▸ THE INPUT:
____

/-! ### Step 2: `n → ∞` -/

/-- **`u(θ, t) = E[u(Y_s, t - s); s < T] + E[G(t - T); T ≤ s, Y_T = 2π]`** for `θ ∈ (0, 2π)`,
`0 ≤ s < t` (`u = lswHit κ`, `G = lswHit κ (2π)`): the limit `n → ∞` of
`integral_lswSeries_stoppedProcess_eq` (bounded convergence: on `{s < T}` the stopped flow is
eventually `Y_s` and the clock `s`; on `{T ≤ s}` the exit values tend to `2π` resp. `0` and the
clocks to `T`, while `u(2δₙ, ·) → 0` uniformly on `[t - s, ∞)` and `u` is jointly continuous at
`(2π, t - T)`). [cite: LawlerSchrammWernerEJP2002, §2 (2.10)] -/
theorem lswSeries_eq_integral_lt_lifetime (hκ : 4 < κ) (hθ : θ ∈ Ioo 0 (2 * Real.pi)) {t : ℝ}
    {s : ℝ≥0} (hst : (s : ℝ) < t) :
    lswSeries κ (lswInitCoeff κ) θ t = ∫ ω,
      (if (s : WithTop ℝ≥0) < sleLifetime κ θ ω then
          lswHit κ (arg (sleDriving κ) (continuous_sleDriving' κ) θ s ω) (t - s)
        else (sleExitsTop κ θ).indicator (fun ω ↦ lswHit κ (2 * Real.pi) (t - sleLifetimeReal κ θ ω)) ω)
      ∂preWienerMeasure := by
  haveI := isProbabilityMeasure_preWienerMeasure'
  have hκ' : (4 : ℝ) < κ := by exact_mod_cast hκ
  have hc := continuous_sleDriving' κ
  have hts : 0 < t - s := sub_pos.2 hst
  obtain ⟨N₀, hN₀⟩ := eventually_mem_Ioo_level hθ
  -- the level-`(m + N₀)` observables
  set g : ℕ → (ℝ≥0 → ℝ) → ℝ := fun m ω ↦ lswSeries κ (lswInitCoeff κ)
    (stoppedProcess (sleArgLevel κ (m + N₀) θ) (sleExitLevel κ (m + N₀) θ) s ω)
    (t - (((min (s : WithTop ℝ≥0) (sleExitLevel κ (m + N₀) θ ω)).untopA : ℝ≥0) : ℝ)) with hg
  have hint : ∀ m, ∫ ω, g m ω ∂preWienerMeasure = lswSeries κ (lswInitCoeff κ) θ t := fun m ↦
    integral_lswSeries_stoppedProcess_eq hκ (hN₀ (m + N₀) (Nat.le_add_left _ _)) hst
  have hmemV : ∀ m ω, stoppedProcess (sleArgLevel κ (m + N₀) θ) (sleExitLevel κ (m + N₀) θ) s ω ∈
      Icc 0 (2 * Real.pi) := fun m ω ↦
    Icc_level_subset_Icc _ (stoppedProcess_sleArgLevel_mem_Icc (hN₀ (m + N₀) (Nat.le_add_left _ _)) s ω)
  have hτle : ∀ m ω, (((min (s : WithTop ℝ≥0) (sleExitLevel κ (m + N₀) θ ω)).untopA : ℝ≥0) : ℝ) ≤ s :=
    fun m ω ↦ by exact_mod_cast untopA_min_le s (sleExitLevel κ (m + N₀) θ ω)
  -- `g m = lswHit κ V (t - τ)` (clamp inactive), measurable by continuity of `lswHit` in `θ`? No:
  -- the time argument varies with `ω`; use joint measurability via `lswHit κ V r = u(V, r)` and the
  -- term series as in Step 1.
  have hmeas : ∀ m, AEStronglyMeasurable (g m) preWienerMeasure := by
    intro m
    set n := m + N₀
    have hσst : IsStoppingTime brownianFiltration (sleExitLevel κ n θ) := isStoppingTime_sleExitLevel κ n θ
    have hVm : Measurable fun ω ↦ stoppedProcess (sleArgLevel κ n θ) (sleExitLevel κ n θ) s ω :=
      ((stronglyAdapted_stoppedProcess_sleArgLevel κ n θ hσst s).measurable).mono (brownianFiltration.le s)
        le_rfl
    have hτm : Measurable fun ω ↦ (((min (s : WithTop ℝ≥0) (sleExitLevel κ n θ ω)).untopA : ℝ≥0) : ℝ) :=
      measurable_coe_nnreal_real.comp ((measurable_untopA_min_sleExitLevel κ n θ s).mono
        (brownianFiltration.le s) le_rfl)
    have hterm : ∀ k, Measurable fun ω ↦ lswInitCoeff κ k *
        Real.exp (-(lswEigenvalue κ k * (t - (((min (s : WithTop ℝ≥0) (sleExitLevel κ n θ ω)).untopA
          : ℝ≥0) : ℝ)))) * lswEigenfun κ k (stoppedProcess (sleArgLevel κ n θ) (sleExitLevel κ n θ) s ω) := by
      intro k
      have hcts : Continuous fun p : ℝ × ℝ ↦ lswInitCoeff κ k * Real.exp (-(lswEigenvalue κ k * (t - p.1)))
          * lswEigenfun κ k p.2 :=
        (continuous_const.mul (Real.continuous_exp.comp (by fun_prop))).mul
          ((continuous_lswEigenfun hκ' k).comp continuous_snd)
      exact hcts.measurable.comp (hτm.prodMk hVm)
    have hsum : ∀ ω, HasSum (fun k ↦ lswInitCoeff κ k *
        Real.exp (-(lswEigenvalue κ k * (t - (((min (s : WithTop ℝ≥0) (sleExitLevel κ n θ ω)).untopA
          : ℝ≥0) : ℝ)))) * lswEigenfun κ k (stoppedProcess (sleArgLevel κ n θ) (sleExitLevel κ n θ) s ω))
        (g m ω) := by
      intro ω
      have hS := summable_lswTerm hκ' (hmemV m ω) (r := t - (((min (s : WithTop ℝ≥0)
        (sleExitLevel κ n θ ω)).untopA : ℝ≥0) : ℝ)) (by linarith [hτle m ω])
      simp only [hg]
      rw [lswSeries_eq_tsum]
      exact hS.hasSum
    exact (measurable_of_tendsto_metrizable' atTop (fun N ↦ Finset.measurable_sum (Finset.range N)
      fun k _ ↦ hterm k) (tendsto_pi_nhds.2 fun ω ↦ (hsum ω).tendsto_sum_nat)).aestronglyMeasurable
  -- domination by `1`
  have hbound : ∀ m, ∀ᵐ ω ∂preWienerMeasure, ‖g m ω‖ ≤ (1 : ℝ) := fun m ↦ Eventually.of_forall fun ω ↦ by
    rw [Real.norm_eq_abs]
    exact abs_lswSeries_init_le_one hκ' (hmemV m ω) (by linarith [hτle m ω])
  -- pointwise limit
  have hlim : ∀ᵐ ω ∂preWienerMeasure, Tendsto (fun m ↦ g m ω) atTop (𝓝
      (if (s : WithTop ℝ≥0) < sleLifetime κ θ ω then
          lswHit κ (arg (sleDriving κ) hc θ s ω) (t - s)
        else (sleExitsTop κ θ).indicator (fun ω ↦ lswHit κ (2 * Real.pi) (t - sleLifetimeReal κ θ ω)) ω)) := by
    filter_upwards [ae_sleLifetime_lt_top (θ := θ) hκ] with ω hT
    by_cases hsT : (s : WithTop ℝ≥0) < sleLifetime κ θ ω
    · -- eventually `σₙ > s`: the observable is constant
      rw [if_pos hsT]
      have hmem := arg_mem_Ioo hc hθ hsT
      rw [lswHit_eq_lswSeries hts ⟨hmem.1.le, hmem.2.le⟩]
      obtain ⟨N₁, hN₁⟩ := eventually_lt_exitLevel hc hsT
      refine tendsto_const_nhds.congr' ?_
      filter_upwards [eventually_ge_atTop N₁] with m hm
      have hlt : (s : WithTop ℝ≥0) < sleExitLevel κ (m + N₀) θ ω := hN₁ (m + N₀) (le_add_right hm)
      simp only [hg]
      rw [stoppedProcess_eq_of_le hlt.le, min_eq_left hlt.le, WithTop.untopA_eq_untop WithTop.coe_ne_top,
        WithTop.untop_coe, arg_eq_argLevel hc hlt.le]
    · -- `T ≤ s`: exit values and clocks converge
      rw [if_neg hsT]
      push Not at hsT
      obtain ⟨T₀, hT₀⟩ := WithTop.ne_top_iff_exists.1 hT.ne
      have hTreal : sleLifetimeReal κ θ ω = T₀ := sleLifetimeReal_of_eq_coe hT₀.symm
      have hT₀s : (T₀ : ℝ) ≤ s := by
        have : (T₀ : WithTop ℝ≥0) ≤ s := by rw [hT₀]; exact hsT
        exact_mod_cast this
      -- finite exit times `σₙ = rₙ ≤ s`
      have hfin : ∀ n, ∃ r : ℝ≥0, sleExitLevel κ n θ ω = r ∧ r ≤ s := by
        intro n
        have hlt := exitLevel_lt_lifetime hc hθ hT n
        have hne : sleExitLevel κ n θ ω ≠ ⊤ := (hlt.trans_le le_top).ne
        obtain ⟨r, hr⟩ := WithTop.ne_top_iff_exists.1 hne
        refine ⟨r, hr.symm, ?_⟩
        have : (r : WithTop ℝ≥0) ≤ s := by rw [hr]; exact hlt.le.trans hsT
        exact_mod_cast this
      have hgeq : ∀ m, g m ω = lswSeries κ (lswInitCoeff κ) (sleExitLevelValue κ (m + N₀) θ ω)
          (t - sleExitLevelReal κ (m + N₀) θ ω) := by
        intro m
        obtain ⟨r, hr, hrs⟩ := hfin (m + N₀)
        simp only [hg]
        rw [stoppedProcess_eq_of_ge (by rw [hr]; exact_mod_cast hrs), untopA_min_of_coe_le s hr hrs,
          sleExitLevelReal_of_eq_coe hr, sleExitLevelValue, hr]
      simp_rw [hgeq]
      have hclock : Tendsto (fun m ↦ t - sleExitLevelReal κ (m + N₀) θ ω) atTop
          (𝓝 (t - sleLifetimeReal κ θ ω)) :=
        tendsto_const_nhds.sub ((tendsto_sleExitLevelReal hT).comp (tendsto_add_atTop_nat N₀))
      have hclock_ge : ∀ m, t - s ≤ t - sleExitLevelReal κ (m + N₀) θ ω := fun m ↦ by
        obtain ⟨r, hr, hrs⟩ := hfin (m + N₀)
        rw [sleExitLevelReal_of_eq_coe hr]
        have : (r : ℝ) ≤ s := by exact_mod_cast hrs
        linarith
      have htT : 0 < t - sleLifetimeReal κ θ ω := by rw [hTreal]; linarith
      rcases exitsTop_or_exitsBot hc hθ hT with htop | hbot
      · -- top exit: values `2π - 2δₙ → 2π`, joint continuity of `u` at `(2π, t - T)`
        have hmem : ω ∈ sleExitsTop κ θ := htop
        rw [indicator_of_mem hmem, lswHit_eq_lswSeries htT ⟨by positivity, le_rfl⟩]
        obtain ⟨N, hN⟩ := htop
        have hval : ∀ᶠ m in atTop, sleExitLevelValue κ (m + N₀) θ ω = 2 * Real.pi - 2 * level (m + N₀) := by
          filter_upwards [eventually_ge_atTop N] with m hm
          obtain ⟨r, hr, -⟩ := hfin (m + N₀)
          exact (topAt_iff_sleExitLevelValue hr).1 (hN (m + N₀) (le_add_right hm))
        have hcont := (continuousOn_lswSeries_init_prod hκ') (2 * Real.pi, t - sleLifetimeReal κ θ ω)
          ⟨⟨by positivity, le_rfl⟩, htT⟩
        have hpair : Tendsto (fun m ↦ (2 * Real.pi - 2 * level (m + N₀), t - sleExitLevelReal κ (m + N₀) θ ω))
            atTop (𝓝[Ioc 0 (2 * Real.pi) ×ˢ Ioi 0] (2 * Real.pi, t - sleLifetimeReal κ θ ω)) := by
          refine tendsto_nhdsWithin_iff.2 ⟨Tendsto.prodMk_nhds ?_ hclock, Eventually.of_forall fun m ↦
            ⟨⟨?_, by linarith [level_pos (m + N₀)]⟩, lt_of_lt_of_le hts (hclock_ge m)⟩⟩
          · have h2 : Tendsto (fun m : ℕ ↦ 2 * Real.pi - 2 * level (m + N₀)) atTop (𝓝 (2 * Real.pi - 2 * 0)) :=
              tendsto_const_nhds.sub ((tendsto_level.comp (tendsto_add_atTop_nat N₀)).const_mul 2)
            simpa using h2
          · have := level_le_one (m + N₀)
            show 0 < 2 * Real.pi - 2 * level (m + N₀)
            linarith [Real.pi_gt_three]
        have hlim2 := hcont.tendsto.comp hpair
        refine hlim2.congr' ?_
        filter_upwards [hval] with m hm
        simp only [Function.comp_apply, hm]
      · -- bottom exit: values `2δₙ`, `u(2δₙ, ·) → 0`
        have hnmem : ω ∉ sleExitsTop κ θ := fun htop' ↦ not_exitsTop_and_exitsBot hc θ ω ⟨htop', hbot⟩
        rw [indicator_of_notMem hnmem]
        obtain ⟨N, hN⟩ := hbot
        have hval : ∀ᶠ m in atTop, sleExitLevelValue κ (m + N₀) θ ω = 2 * level (m + N₀) := by
          filter_upwards [eventually_ge_atTop N] with m hm
          obtain ⟨r, hr, -⟩ := hfin (m + N₀)
          exact (botAt_iff_sleExitLevelValue hr).1 (hN (m + N₀) (le_add_right hm))
        have hlev : Tendsto (fun m : ℕ ↦ 2 * level (m + N₀)) atTop (𝓝[>] 0) := by
          refine tendsto_nhdsWithin_iff.2 ⟨?_, Eventually.of_forall fun m ↦ ?_⟩
          · simpa using (tendsto_level.comp (tendsto_add_atTop_nat N₀)).const_mul 2
          · have := level_pos (m + N₀); simp only [mem_Ioi]; positivity
        have hz := (tendsto_lswSeries_zero hκ' (lswInitCoeff_hyp hκ') hts).comp hlev
        have hmem : ∀ m, 2 * level (m + N₀) ∈ Ioc 0 (2 * Real.pi) := fun m ↦
          ⟨by have := level_pos (m + N₀); positivity,
            by have := level_le_one (m + N₀); linarith [Real.pi_gt_three]⟩
        have h0 : Tendsto (fun m ↦ lswSeries κ (lswInitCoeff κ) (2 * level (m + N₀))
            (t - sleExitLevelReal κ (m + N₀) θ ω)) atTop (𝓝 0) :=
          squeeze_zero (fun m ↦ (lswSeries_init_pos hκ' (hmem m) (hts.trans_le (hclock_ge m))).le)
            (fun m ↦ lswSeries_init_antitone hκ' (hmem m) hts (hclock_ge m)) hz
        refine h0.congr' ?_
        filter_upwards [hval] with m hm
        rw [hm]
  have hdct := tendsto_integral_of_dominated_convergence _ hmeas (integrable_const (1 : ℝ)) hbound hlim
  exact tendsto_nhds_unique (by simp only [hint]; exact tendsto_const_nhds) hdct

____

▸ TASK GOAL:
Please copy the lines in the records above between the one holding "lswEigenfun κ k p.2" and the one holding "by_cases hsT : (s", inclusive, exactly and with no other line.

▸ RESPONSE BOX:
          * lswEigenfun κ k p.2 :=
        (continuous_const.mul (Real.continuous_exp.comp (by fun_prop))).mul
          ((continuous_lswEigenfun hκ' k).comp continuous_snd)
      exact hcts.measurable.comp (hτm.prodMk hVm)
    have hsum : ∀ ω, HasSum (fun k ↦ lswInitCoeff κ k *
        Real.exp (-(lswEigenvalue κ k * (t - (((min (s : WithTop ℝ≥0) (sleExitLevel κ n θ ω)).untopA
          : ℝ≥0) : ℝ)))) * lswEigenfun κ k (stoppedProcess (sleArgLevel κ n θ) (sleExitLevel κ n θ) s ω))
        (g m ω) := by
      intro ω
      have hS := summable_lswTerm hκ' (hmemV m ω) (r := t - (((min (s : WithTop ℝ≥0)
        (sleExitLevel κ n θ ω)).untopA : ℝ≥0) : ℝ)) (by linarith [hτle m ω])
      simp only [hg]
      rw [lswSeries_eq_tsum]
      exact hS.hasSum
    exact (measurable_of_tendsto_metrizable' atTop (fun N ↦ Finset.measurable_sum (Finset.range N)
      fun k _ ↦ hterm k) (tendsto_pi_nhds.2 fun ω ↦ (hsum ω).tendsto_sum_nat)).aestronglyMeasurable
  -- domination by `1`
  have hbound : ∀ m, ∀ᵐ ω ∂preWienerMeasure, ‖g m ω‖ ≤ (1 : ℝ) := fun m ↦ Eventually.of_forall fun ω ↦ by
    rw [Real.norm_eq_abs]
    exact abs_lswSeries_init_le_one hκ' (hmemV m ω) (by linarith [hτle m ω])
  -- pointwise limit
  have hlim : ∀ᵐ ω ∂preWienerMeasure, Tendsto (fun m ↦ g m ω) atTop (𝓝
      (if (s : WithTop ℝ≥0) < sleLifetime κ θ ω then
          lswHit κ (arg (sleDriving κ) hc θ s ω) (t - s)
        else (sleExitsTop κ θ).indicator (fun ω ↦ lswHit κ (2 * Real.pi) (t - sleLifetimeReal κ θ ω)) ω)) := by
    filter_upwards [ae_sleLifetime_lt_top (θ := θ) hκ] with ω hT
    by_cases hsT : (s : WithTop ℝ≥0) < sleLifetime κ θ ω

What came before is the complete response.